- Born: 30 April 1696 Edirne Palace, Edirne, Ottoman Empire or Belgrade, Ottoman Serbia
- Died: 26 September 1752 (aged 56) Constantinople, Ottoman Empire (now Istanbul, Turkey)
- Burial: Mausoleum of Turhan Sultan, New Mosque, Istanbul
- Spouse: ; Köprülüzade Numan Pasha ​ ​(m. 1708; died 1719)​ ; Silahdar Ibrahim Pasha ​ ​(m. 1720; died 1722)​ ; Koca Mustafa Pasha ​ ​(m. 1725; died 1728)​
- Dynasty: Ottoman
- Father: Mustafa II
- Religion: Sunni Islam

= Ayşe Sultan (daughter of Mustafa II) =

Daughter of Ottoman Sultan Mustafa II

Ayşe Sultan (عائشه سلطان; 30 April 1696 – 26 September 1752), nicknamed Büyük Ayşe (Ayşe the Elder), was an Ottoman princess, daughter of Sultan Mustafa II and a half-sister of Sultans Mahmud I and Osman III of the Ottoman Empire.

==Life==
===Birth===
Ayşe Sultan was born on 30 April 1696 at the Edirne Palace or Belgrade. At the time of her birth, her father was traveling to Austria and part of his harem awaited him in Belgrade, while the rest remained in Edirne. Therefore Ayşe could have been born in Belgrade or Edirne.
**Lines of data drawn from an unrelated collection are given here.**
/-! ## 6. The printed normalisation: `L⁴ Λ⁻² Σ_p Σ_q |p − q|⁻²|q|⁻² ≥ O(1)·log L`, `O(1)` free of `L`, `Λ`, `n` -/

/-- **G–K App. 1 (4) ⇒ (5) in shape, integer coordinates**: for `2 ≤ L`, `2L ≤ R`, `T = 2R + 1`,
`log L / 1458 ≤ (L⁴/T⁴) · Σ_{0<‖k‖_∞≤⌊R/(2L)⌋} Σ_{0<‖l‖_∞≤R, l≠k} 1/(|k−l|²|l|²)` (`(R/T)⁴ ≥ 1/81` on top of
`sum_bubbleSum_lower`).  The constant is independent of `L`, of the volume and of the scale index — the
content of "(1) ≥ O(1) log L (5)" with p. 247 (3) "O(1) L independent".
[cite: GawedzkiKupiainenMasslessLattice1985, App. 1 (4)–(5) p. 247] -/
theorem bubble_lower_GK {L R : ℕ} (hL : 2 ≤ L) (hR : 2 * L ≤ R) :
    Real.log L / 1458 ≤ (L : ℝ) ^ 4 / (2 * (R : ℝ) + 1) ^ 4 *
      ∑ k ∈ annulus 4 0 (R / (2 * L)), ∑ l ∈ (annulus 4 0 R).erase k,
        1 / (normSq (toReal (k - l)) * normSq (toReal l)) := by
  have h := sum_bubbleSum_lower hL hR
  have hL0 : (0 : ℝ) < L := by exact_mod_cast (by omega : 0 < L)
  have hLne : (L : ℝ) ≠ 0 := hL0.ne'
  have hR1 : (1 : ℝ) ≤ R := by exact_mod_cast (by omega : 1 ≤ R)
  have hTne : (2 * (R : ℝ) + 1) ≠ 0 := by positivity
  have hlogL : 0 ≤ Real.log L := Real.log_nonneg (by exact_mod_cast (by omega : 1 ≤ L))
  have hq : (1 : ℝ) / 3 ≤ (R : ℝ) / (2 * R + 1) := by
    rw [div_le_div_iff₀ (by norm_num) (by positivity)]
    linarith
  have hq4 : ((1 : ℝ) / 3) ^ 4 ≤ ((R : ℝ) / (2 * R + 1)) ^ 4 := pow_le_pow_left₀ (by norm_num) hq 4
  have hfac : 0 ≤ (L : ℝ) ^ 4 / (2 * (R : ℝ) + 1) ^ 4 := by positivity
  calc Real.log L / 1458 = ((1 : ℝ) / 3) ^ 4 * (Real.log L / 18) := by ring
    _ ≤ ((R : ℝ) / (2 * R + 1)) ^ 4 * (Real.log L / 18) :=
        mul_le_mul_of_nonneg_right hq4 (by positivity)
    _ = (L : ℝ) ^ 4 / (2 * (R : ℝ) + 1) ^ 4 * ((R : ℝ) ^ 4 / (18 * (L : ℝ) ^ 4) * Real.log L) := by
        field_simp
    _ ≤ _ := mul_le_mul_of_nonneg_left h hfac

/-- **The same in momentum units** (`p = (2π/T)·k`, `q = (2π/T)·l`, `T = 2R+1`, `Λ = T⁴` sites):
`log L / (1458·(2π)⁴) ≤ L⁴ Λ⁻² Σ_p Σ_q 1/(|p − q|²|q|²)`, the sums running over the sub-window
`0 < ‖k‖_∞ ≤ ⌊R/(2L)⌋` of `{0 ≠ p, |p_μ| < π/L}` and over `{q ≠ 0, p; |l_μ| ≤ R}` — every omitted summand of the
printed double sum being `≥ 0`, this is a minorant of "L⁴ (1/Λ_n²) Σ_{0≠p,q; |p_μ|<π/L; −π<q_μ≤π} |p−q|⁻²|q|⁻²",
hence (4)'s "≥ O(1) log L" with an explicit `L`-, `Λ`-, `n`-independent `O(1)`.
[cite: GawedzkiKupiainenMasslessLattice1985, App. 1 (4)–(5) p. 247] -/
theorem bubble_lower_GK_momentum {L R : ℕ} (hL : 2 ≤ L) (hR : 2 * L ≤ R) :
    Real.log L / (1458 * (2 * π) ^ 4) ≤ (L : ℝ) ^ 4 / ((2 * (R : ℝ) + 1) ^ 4) ^ 2 *
      ∑ k ∈ annulus 4 0 (R / (2 * L)), ∑ l ∈ (annulus 4 0 R).erase k,
        1 / (normSq ((2 * π / (2 * (R : ℝ) + 1)) • toReal k - (2 * π / (2 * (R : ℝ) + 1)) • toReal l) *
          normSq ((2 * π / (2 * (R : ℝ) + 1)) • toReal l)) := by
  have h := bubble_lower_GK hL hR
  have hTpos : (0 : ℝ) < 2 * (R : ℝ) + 1 := by positivity
  have hterm : ∀ k l : Pt,
      1 / (normSq ((2 * π / (2 * (R : ℝ) + 1)) • toReal k - (2 * π / (2 * (R : ℝ) + 1)) • toReal l) *
          normSq ((2 * π / (2 * (R : ℝ) + 1)) • toReal l))
        = 1 / (2 * π / (2 * (R : ℝ) + 1)) ^ 4 * (1 / (normSq (toReal (k - l)) * normSq (toReal l))) := by
    intro k l
    rw [← smul_sub, ← toReal_sub, normSq_smul, normSq_smul, one_div_mul_one_div]
    congr 1
    ring
  simp_rw [hterm, ← Finset.mul_sum]
  have hπ : (0 : ℝ) < 2 * π := by positivity
  have hc4 : 1 / (2 * π / (2 * (R : ℝ) + 1)) ^ 4 = (2 * (R : ℝ) + 1) ^ 4 / (2 * π) ^ 4 := by
    rw [div_pow, one_div_div]
  rw [hc4]
  have hS : 0 ≤ ∑ k ∈ annulus 4 0 (R / (2 * L)), ∑ l ∈ (annulus 4 0 R).erase k,
      1 / (normSq (toReal (k - l)) * normSq (toReal l)) :=
    Finset.sum_nonneg fun k _ => Finset.sum_nonneg fun l _ =>
      div_nonneg zero_le_one (mul_nonneg (normSq_nonneg _) (normSq_nonneg _))
  calc Real.log L / (1458 * (2 * π) ^ 4) = (1 / (2 * π) ^ 4) * (Real.log L / 1458) := by
        field_simp
    _ ≤ (1 / (2 * π) ^ 4) * ((L : ℝ) ^ 4 / (2 * (R : ℝ) + 1) ^ 4 *
          ∑ k ∈ annulus 4 0 (R / (2 * L)), ∑ l ∈ (annulus 4 0 R).erase k,
            1 / (normSq (toReal (k - l)) * normSq (toReal l))) :=
        mul_le_mul_of_nonneg_left h (by positivity)
    _ = _ := by
        field_simp

/-! ## 7. (v1.1) The printed ranges literally: the sub-window lies inside `|p_μ| < π/L`, and the bubble minorant in the form `O(1)·|log p²|` -/

/-- `sup² ≤ Σ squares`: `‖k‖_∞² ≤ |k|²` on `ℤ⁴`. [folklore] -/
theorem sq_supNorm_le_normSq_toReal (k : Pt) : (supNorm k : ℝ) ^ 2 ≤ normSq (toReal k) := by
  obtain ⟨i, hi⟩ := exists_eq_supNorm k
  have h1 : (toReal k i) ^ 2 ≤ normSq (toReal k) := sq_le_normSq _ i
  have h2 : (supNorm k : ℝ) ^ 2 = (toReal k i) ^ 2 := by
    rw [← hi, toReal_apply, Nat.cast_natAbs, Int.cast_abs, sq_abs]
  rw [h2]; exact h1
She was the eldest child of Sultan Mustafa II. She was nicknamed Büyük Ayşe, meaning Ayşe "the elder", to distinguish her from her cousin, Ayşe "the younger" (Küçük Ayşe), daughter of Ahmed III.

In 1703 her father was deposed in favor of his younger brother Ahmed III and she, with her half-sisters, was locked up in the Old Palace until her marriage.

===Marriages===
On 8 April 1708, Ayşe Sultan was married to Fazıl Mustafa Pasha's son Köprülüzade Numan Pasha, then the governor of Belgrade, to whom she had remained betrothed since she was seven. Her dowry was 20,000 ducats. The wedding was held together with that of his half-sister Emine Sultan. A month later, after sending on her trousseau, Ayşe and her equally magnificent procession left for the Zeyrek Palace that had been allocated to her. But instead of accompanying Ayşe Sultan all the way to Zeyrek, a neighbourhood to the northwest of the Valens Aqueduct, the dignitaries went only as far as the grand vezir's palace. From this point onwards, the more functional core of the procession, comprising the princess and her trousseau, was taken to the Zeyrek palace in a relatively quiet and unostentatious way. The marriage was consummated in March 1710.

Numan Pasha became the grand vizier in 1710, and some months later he became the governor of Crete, where he died in 1719.

After Numan Pasha's death, Ayşe on 6 February 1720 was married secondly to Silahdar Tezkireci Ibrahim Pasha, previously a sword-bearer of Sultan Ahmed II. The marriage was consummated on 20 August 1720. Ayşe became a widow again in 1722.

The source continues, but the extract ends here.